PNC, ESG & Florida’s Next Move to Preserve Financial Freedom

PNC, ESG & Florida’s Next Move to Preserve Financial Freedom – Top 3 Takeaways – March 6th, 2023 

  1. If they can do it to Jr. they can do it to you. So last week Donald Trump Jr.’s corporate bank account for MxM News with PNC Bank was closed. The way this was discovered by Jr.? Not by official communication. Not with a heads up it was happening. But rather when a partner in the company went to a PNC branch to make a deposit. Imagine going to your bank to make a transaction and being told your account no longer exists. Fun right?
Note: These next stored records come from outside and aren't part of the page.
/-- **Twisted sourced `t–t'` window certificate with energy constraint ⇒ twisted-orbit-averaged expectation of a
local observable in every `S^z`-eigenvector eigenstate of every large pair-sourced torus.** Regions
`Λ ⊆ Λ'` (`thicken Λ 1 ⊆ Λ'`, `thicken {0} 1 ⊆ Λ'`, pair region `⊆ Λ'`); the identity in `𝔄_{Λ'}`
`X − c·1 − κ (u·1 − E^{src,tt'}) = Σ Λₐᵦ Oₐᴴ O_b + (Σₖ [H^{src,tt'}_{Λ'}, Γ(incl)Bₖ]
  + Σₗ bₗ • (φₗ • Γ(incl)(Γ(d4Emb γₗ wₗ) Wₗ) − Γ(incl) Wₗ) + Σⱼ b'ⱼ wⱼ) + (Σₘ dₘ • (Vₘᴴ − Vₘ) + Σₖ aₖ • vₖ)`
with TWISTED defects (`Wₗ = ladderWord (yw l) ∈ 𝔄_Λ` spin-exchanged `fₗ` times, `φₗ = gaugePhase (twistFlipExp γₗ fₗ mₗ) (yw l)`, `γₗ ∈ S`),
`S^z`-charged ladder words `wⱼ`, real `dₘ`, ladder words `vₖ`. Then for every `L ≥ 3` with `x ↦ x mod L` injective
on `thicken Λ' 1`, every finite `S ∋ 1` closed under multiplication (ANY subset of `D₄`, the quarter turn allowed),
and every unit `ψ ∈ fockSpinZSector M` with `A_L ψ = E ψ`:
`c − Σₖ ‖aₖ‖ + κ (u − E/L²) ≤ Re ω̄^{tw,F}_ψ(Γ(ι_{Λ',L}) X)`, `ω̄^{tw,F}_ψ = orbitState (twistedFlipSpaceGroupUnitary S) ψ`.
[cite: WangEtAl2024, §III] [cite: Han2020Bootstrap, §3] -/
theorem re_orbitState_ge_of_twistedFlip_sourced_window_certificate_TT'_ineq (tp U μ h : ℝ) (hL : 3 ≤ L) {M : ℝ}
    {Λ Λ' : Finset (Site 2)} (hΛ : Λ ⊆ Λ') (h8 : thicken Λ 1 ⊆ Λ')
    (h0 : thicken ({0} : Finset (Site 2)) 1 ⊆ Λ') (hz : (0 : Site 2) ∈ Λ')
    (hP : pairRegion (insert (0 : Site 2) unitSteps) 0 ⊆ Λ')
    (hInj : Set.InjOn (Torus.proj (d := 2) L) ↑(thicken Λ' 1))
    (hInj' : Set.InjOn (Torus.proj (d := 2) L) ↑Λ')
    {S : Finset (DihedralGroup 4)} (h1 : (1 : DihedralGroup 4) ∈ S) (hmul : ∀ a ∈ S, ∀ b ∈ S, a * b ∈ S)
    {ψ : Fock (Orb (FermionTorus 2 L))} (hψK : ψ ∈ fockSpinZSector (Λ := FermionTorus 2 L) M)
    (hψ1 : star ψ ⬝ᵥ ψ = 1) {E : ℝ} (hHψ : dWaveSourceTorusTT' L tp U μ h *ᵥ ψ = (E : ℂ) • ψ)
    (Xw : FermionOp Λ') (κ u : ℝ)
    {m : Type*} [Fintype m] [DecidableEq m] {Λm : Matrix m m ℂ} (hΛm : Λm.PosSemidef)
    (O : m → FermionOp Λ')
    {κ' : Type*} (s : Finset κ') (B : κ' → FermionOp Λ)
    {ι : Type*} (tt : Finset ι) (γ : ι → DihedralGroup 4) (hγS : ∀ l ∈ tt, γ l ∈ S) (wv : ι → Site 2)
    (fl mt : ι → Fin 2) (hsh : ∀ l, d4ShiftSet (γ l) (wv l) Λ ⊆ Λ') (bb : ι → ℂ)
    (yw : ι → List (Orb (PolySite Λ) × Bool))
    {ρ : Type*} (uu : Finset ρ) (b : ρ → ℂ) (cw : ρ → List (Orb (PolySite Λ') × Bool))
    (hcw : ∀ j ∈ uu, ladderSpinCharge (cw j) ≠ 0)
    {δ : Type*} (ah : Finset δ) (dc : δ → ℝ) (V : δ → FermionOp Λ')
    {κ'' : Type*} (w : Finset κ'') (a : κ'' → ℂ) (word : κ'' → List (Orb (PolySite Λ') × Bool)) {c : ℝ}
    (hcert : Xw - (c : ℂ) • (1 : FermionOp Λ') -
        ((κ : ℝ) : ℂ) • (((u : ℝ) : ℂ) • (1 : FermionOp Λ') -
          (fermionEmbed (PolySite.incl h0) ((hubbardTTPrimeFermionInteraction 1 tp U).meanEnergyObs 1) -
            (μ : ℂ) • ∑ σ : Fin 2, nAt 0 hz σ -
            (h : ℂ) • (fermionEmbed (PolySite.incl hP) (localPairAt (insert (0 : Site 2) unitSteps) dWaveFormFactor 0) +
              (fermionEmbed (PolySite.incl hP) (localPairAt (insert (0 : Site 2) unitSteps) dWaveFormFactor 0))ᴴ))) =
      gramForm Λm O +
        (∑ k ∈ s, (pairSourceWindowHamiltonianTT' dWaveFormFactor Λ' tp U μ h * fermionEmbed (PolySite.incl hΛ) (B k) -
            fermionEmbed (PolySite.incl hΛ) (B k) * pairSourceWindowHamiltonianTT' dWaveFormFactor Λ' tp U μ h) +
          ∑ l ∈ tt, bb l • (gaugePhase (twistFlipExp (γ l) (fl l) (mt l)) (yw l) •
              fermionEmbed (PolySite.incl (hsh l))
                (fermionEmbed (PolySite.d4Emb (γ l) (wv l) Λ) (spinSwapIter (fl l).val (ladderWord (yw l)))) -
            fermionEmbed (PolySite.incl hΛ) (ladderWord (yw l))) +
          ∑ j ∈ uu, b j • ladderWord (cw j)) +
        (∑ m' ∈ ah, ((dc m' : ℝ) : ℂ) • ((V m')ᴴ - V m') + ∑ k ∈ w, a k • ladderWord (word k))) :
    c - ∑ k ∈ w, ‖a k‖ + κ * (u - E / (L : ℝ) ^ 2) ≤
      (orbitState (twistedFlipSpaceGroupUnitary S) ψ (fermionEmbed (PolySite.toTorusEmb L hInj') Xw)).re := by
  have hInjΛ : Set.InjOn (Torus.proj (d := 2) L) ↑Λ := hInj'.mono (by exact_mod_cast hΛ)
  set Γ' := fermionEmbed (PolySite.toTorusEmb L hInj') with hΓ'
  set ΓΛ := fermionEmbed (PolySite.toTorusEmb L hInjΛ) with hΓΛ
  set H := dWaveSourceTorusTT' L tp U μ h with hH
  set X := Γ' (fermionEmbed (PolySite.incl h0) ((hubbardTTPrimeFermionInteraction 1 tp U).meanEnergyObs 1) -
      (μ : ℂ) • ∑ σ : Fin 2, nAt 0 hz σ -
      (h : ℂ) • (fermionEmbed (PolySite.incl hP) (localPairAt (insert (0 : Site 2) unitSteps) dWaveFormFactor 0) +
        (fermionEmbed (PolySite.incl hP) (localPairAt (insert (0 : Site 2) unitSteps) dWaveFormFactor 0))ᴴ)) with hX
  have hsum : ∑ v' : TorusSite 2 L, (fockTranslate v').val * X * (fockTranslate v').valᴴ = H := by
    rw [hH, hX, hΓ']
    exact sum_conj_fockTranslate_pairSourceObjectiveTT'_dWave L h0 hz hP hInj' hL tp U μ h
  -- symmetry family: the torus images of the words `W_l`, with their coefficients
  set emb0 : Orb (PolySite Λ) × Bool → Orb (FermionTorus 2 L) × Bool :=
    fun p => (Orb.embMap (PolySite.toTorusEmb L hInjΛ) p.1, p.2) with hemb0
  set Yt : ι → Matrix (Finset (Orb (FermionTorus 2 L))) (Finset (Orb (FermionTorus 2 L))) ℂ :=
    fun l => bb l • ΓΛ (ladderWord (yw l)) with hYt
  have hYtw : ∀ l, ΓΛ (ladderWord (yw l)) = ladderWord ((yw l).map emb0) := fun l => by
    rw [hΓΛ, fermionEmbed_ladderWord]
  set emb : Orb (PolySite Λ') × Bool → Orb (FermionTorus 2 L) × Bool :=
    fun p => (Orb.embMap (PolySite.toTorusEmb L hInj') p.1, p.2) with hemb
  -- `S^z`-charged words: torus images and their `S^z` commutators
  set Wc : ρ → Matrix (Finset (Orb (FermionTorus 2 L))) (Finset (Orb (FermionTorus 2 L))) ℂ :=
    fun j => b j • ladderWord ((cw j).map emb) with hWc
  set sc : ρ → ℂ := fun j => ((ladderSpinCharge ((cw j).map emb) : ℤ) : ℂ) / 2 with hsc
  have hsc0 : ∀ j ∈ uu, sc j ≠ 0 := fun j hj => by
    rw [hsc]; dsimp only
    rw [hemb, ladderSpinCharge_map_embMap]
    exact div_ne_zero (Int.cast_ne_zero.2 (hcw j hj)) two_ne_zero
  have hWcS : ∀ j ∈ uu, HubbardWave0.spinZ * Wc j - Wc j * HubbardWave0.spinZ = sc j • Wc j := fun j _ => by
    rw [hWc, hsc]; dsimp only
    rw [Matrix.mul_smul, Matrix.smul_mul, ← smul_sub, spinZ_comm_ladderWord, smul_comm]
  have hcharged : ∀ j ∈ uu, Γ' (b j • ladderWord (cw j)) = Wc j := fun j _ => by
    rw [fermionEmbed_smul, fermionEmbed_ladderWord]
  set Mw : κ'' → Matrix (Finset (Orb (FermionTorus 2 L))) (Finset (Orb (FermionTorus 2 L))) ℂ :=
    fun k => ladderWord ((word k).map emb) with hMw
  have hMc : ∀ k ∈ w, (Mw k).IsContraction := fun k _ => by
    rw [hMw]; dsimp only; rw [ladderWord_eq_prod]; exact isContraction_prod_ladder _
  -- the flip-twisted defects, pulled back into the torus
  have h2l : ∀ l ∈ tt, Γ' (bb l • (gaugePhase (twistFlipExp (γ l) (fl l) (mt l)) (yw l) •
        fermionEmbed (PolySite.incl (hsh l))
          (fermionEmbed (PolySite.d4Emb (γ l) (wv l) Λ) (spinSwapIter (fl l).val (ladderWord (yw l)))) -
        fermionEmbed (PolySite.incl hΛ) (ladderWord (yw l)))) =
      (fockTranslate (Torus.proj L (wv l))).val * (fockD4 (L := L) (γ l)).val * fockSpinFlip ^ (fl l).val *
          fockGauge (twistFlipExp (γ l) (fl l) (mt l)) * Yt l *
        ((fockTranslate (Torus.proj L (wv l))).val * (fockD4 (L := L) (γ l)).val * fockSpinFlip ^ (fl l).val *
          fockGauge (twistFlipExp (γ l) (fl l) (mt l)))ᴴ - Yt l := by
    intro l _
    set UD := (fockTranslate (Torus.proj L (wv l))).val * (fockD4 (L := L) (γ l)).val with hUD
    set Fk : Matrix (Finset (Orb (FermionTorus 2 L))) _ ℂ := fockSpinFlip ^ (fl l).val with hFk
    set Ge : Matrix (Finset (Orb (FermionTorus 2 L))) _ ℂ := fockGauge (twistFlipExp (γ l) (fl l) (mt l)) with hGe
    have hgauge : Ge * Yt l * Geᴴ = gaugePhase (twistFlipExp (γ l) (fl l) (mt l)) (yw l) • Yt l := by
      rw [hYt]; dsimp only
      rw [Matrix.mul_smul, Matrix.smul_mul, hYtw l, hGe, fockGauge_conj_ladderWord, hemb0, gaugePhase_map_fst, smul_comm]
    have hrhs : UD * Fk * Ge * Yt l * (UD * Fk * Ge)ᴴ =
        gaugePhase (twistFlipExp (γ l) (fl l) (mt l)) (yw l) • (UD * (Fk * Yt l * Fkᴴ) * UDᴴ) := by
      rw [conjTranspose_mul, conjTranspose_mul,
        show UD * Fk * Ge * Yt l * (Geᴴ * (Fkᴴ * UDᴴ)) = UD * (Fk * (Ge * Yt l * Geᴴ) * Fkᴴ) * UDᴴ by
          simp only [Matrix.mul_assoc],
        hgauge, Matrix.mul_smul, Matrix.smul_mul, Matrix.mul_smul, Matrix.smul_mul]
    rw [hrhs, map_smul, map_sub, map_smul, fermionEmbed_toTorusEmb_incl (hsh l) hInj',
      fermionEmbed_toTorusEmb_incl hΛ hInj',
      fermionEmbed_toTorusEmb_d4Emb (γ l) (wv l) hInjΛ (hInj'.mono (by exact_mod_cast (hsh l)))
        (spinSwapIter (fl l).val (ladderWord (yw l))),
      ← d4Affine_conj, fermionEmbed_toTorusEmb_spinSwapIter hInjΛ, hYt]
    dsimp only
    rw [hΓΛ, hUD, hFk]
    simp only [Matrix.mul_smul, Matrix.smul_mul, smul_sub, Matrix.mul_assoc]
    rw [smul_comm]
  have htorus : Γ' Xw - (c : ℂ) • (1 : Matrix (Finset (Orb (FermionTorus 2 L))) (Finset (Orb (FermionTorus 2 L))) ℂ) -
      ((κ : ℝ) : ℂ) • (((u : ℝ) : ℂ) •
        (1 : Matrix (Finset (Orb (FermionTorus 2 L))) (Finset (Orb (FermionTorus 2 L))) ℂ) - X) =
      gramForm Λm (fun i => Γ' (O i)) +
        (∑ k ∈ s, (H * Γ' (fermionEmbed (PolySite.incl hΛ) (B k)) - Γ' (fermionEmbed (PolySite.incl hΛ) (B k)) * H) +
          ∑ l ∈ tt, ((fockTranslate (Torus.proj L (wv l))).val * (fockD4 (L := L) (γ l)).val * fockSpinFlip ^ (fl l).val *
              fockGauge (twistFlipExp (γ l) (fl l) (mt l)) * Yt l *
              ((fockTranslate (Torus.proj L (wv l))).val * (fockD4 (L := L) (γ l)).val * fockSpinFlip ^ (fl l).val *
                fockGauge (twistFlipExp (γ l) (fl l) (mt l)))ᴴ - Yt l) +
          ∑ j ∈ uu, Wc j) +
        (∑ m' ∈ ah, ((dc m' : ℝ) : ℂ) • ((Γ' (V m'))ᴴ - Γ' (V m')) + ∑ k ∈ w, a k • Mw k) := by
    have key := congrArg Γ' hcert
    rw [fermionEmbed_sub, fermionEmbed_sub, fermionEmbed_smul, fermionEmbed_one, fermionEmbed_smul,
      fermionEmbed_sub, fermionEmbed_smul, fermionEmbed_one] at key
    have h1' : Γ' (∑ k ∈ s, (pairSourceWindowHamiltonianTT' dWaveFormFactor Λ' tp U μ h * fermionEmbed (PolySite.incl hΛ) (B k) -
        fermionEmbed (PolySite.incl hΛ) (B k) * pairSourceWindowHamiltonianTT' dWaveFormFactor Λ' tp U μ h)) =
        ∑ k ∈ s, (H * Γ' (fermionEmbed (PolySite.incl hΛ) (B k)) - Γ' (fermionEmbed (PolySite.incl hΛ) (B k)) * H) := by
      rw [fermionEmbed_sum]
      refine Finset.sum_congr rfl fun k _ => ?_
      rw [hH, hΓ', dWaveSourceTorusTT'_commutator_fermionEmbed L hΛ h8 hInj tp U μ h (B k)]
    have h2 : Γ' (∑ l ∈ tt, bb l • (gaugePhase (twistFlipExp (γ l) (fl l) (mt l)) (yw l) •
          fermionEmbed (PolySite.incl (hsh l))
            (fermionEmbed (PolySite.d4Emb (γ l) (wv l) Λ) (spinSwapIter (fl l).val (ladderWord (yw l)))) -
          fermionEmbed (PolySite.incl hΛ) (ladderWord (yw l)))) =
        ∑ l ∈ tt, ((fockTranslate (Torus.proj L (wv l))).val * (fockD4 (L := L) (γ l)).val * fockSpinFlip ^ (fl l).val *
              fockGauge (twistFlipExp (γ l) (fl l) (mt l)) * Yt l *
            ((fockTranslate (Torus.proj L (wv l))).val * (fockD4 (L := L) (γ l)).val * fockSpinFlip ^ (fl l).val *
              fockGauge (twistFlipExp (γ l) (fl l) (mt l)))ᴴ - Yt l) := by
      rw [fermionEmbed_sum]
      exact Finset.sum_congr rfl h2l
    have h3 : Γ' (∑ j ∈ uu, b j • ladderWord (cw j)) = ∑ j ∈ uu, Wc j := by
      rw [fermionEmbed_sum]
      exact Finset.sum_congr rfl hcharged
    have h4 : Γ' (∑ m' ∈ ah, ((dc m' : ℝ) : ℂ) • ((V m')ᴴ - V m')) =
        ∑ m' ∈ ah, ((dc m' : ℝ) : ℂ) • ((Γ' (V m'))ᴴ - Γ' (V m')) := by
      rw [fermionEmbed_sum]
      refine Finset.sum_congr rfl fun m' _ => ?_
      rw [fermionEmbed_smul, fermionEmbed_sub, hΓ', fermionEmbed_conjTranspose]
    have h5 : Γ' (∑ k ∈ w, a k • ladderWord (word k)) = ∑ k ∈ w, a k • Mw k := by
      rw [fermionEmbed_sum]
      refine Finset.sum_congr rfl fun k _ => ?_
      rw [fermionEmbed_smul, hMw, fermionEmbed_ladderWord]
    rw [hX, key, fermionEmbed_add, fermionEmbed_add, fermionEmbed_add, fermionEmbed_add, fermionEmbed_add, hΓ',
      fermionEmbed_gramForm, ← hΓ', h1', h2, h3, h4, h5]
  have hmain := dWaveSourceTorusTT'_re_orbitState_ge_of_twistedFlip_local_certificate_ineq tp U μ h h1 hmul hψK hψ1 hHψ
    (Γ' Xw) X hsum κ u hΛm (fun i => Γ' (O i)) s (fun k => Γ' (fermionEmbed (PolySite.incl hΛ) (B k))) tt γ hγS
    (fun l => Torus.proj L (wv l)) fl mt Yt uu Wc sc hsc0 hWcS ah dc (fun m' => Γ' (V m')) w a Mw hMc htorus
  exact hmain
And the closure of MxM’s account was so official, a cashiers’ check with the account balance of approximately $750,000 was being sent to them. When a representative for Jr.’s company inquired as to the reason, PNC cited a clause in their terms and conditions allowing them to do so at any time without reason. Now is this type of policy common among banks? Yes. Are accounts regularly closed by PNC and other banks with little or no advance notice? Yes. But is there causation? Always. You might imagine that given that a bank is in the business of transacting in money, they tend to want as much of it deposited with them as possible. This isn’t complicated. So, when accounts are abruptly closed there’s always a reason. Here are the eight most common. 1) Dormant accounts, 2) Zero Balance, 3) Bounced checks/overdrawn accounts, 4) Excessive transfers between accounts 5) Identity theft, 6) Criminal conviction 7) High risk businesses (historically businesses which may be legal at the state level but not federally IE medical marijuana) 8) Material changes at a bank (IE merger, bankruptcy, etc.). None of those applied in the case of MxM. So what happened here?  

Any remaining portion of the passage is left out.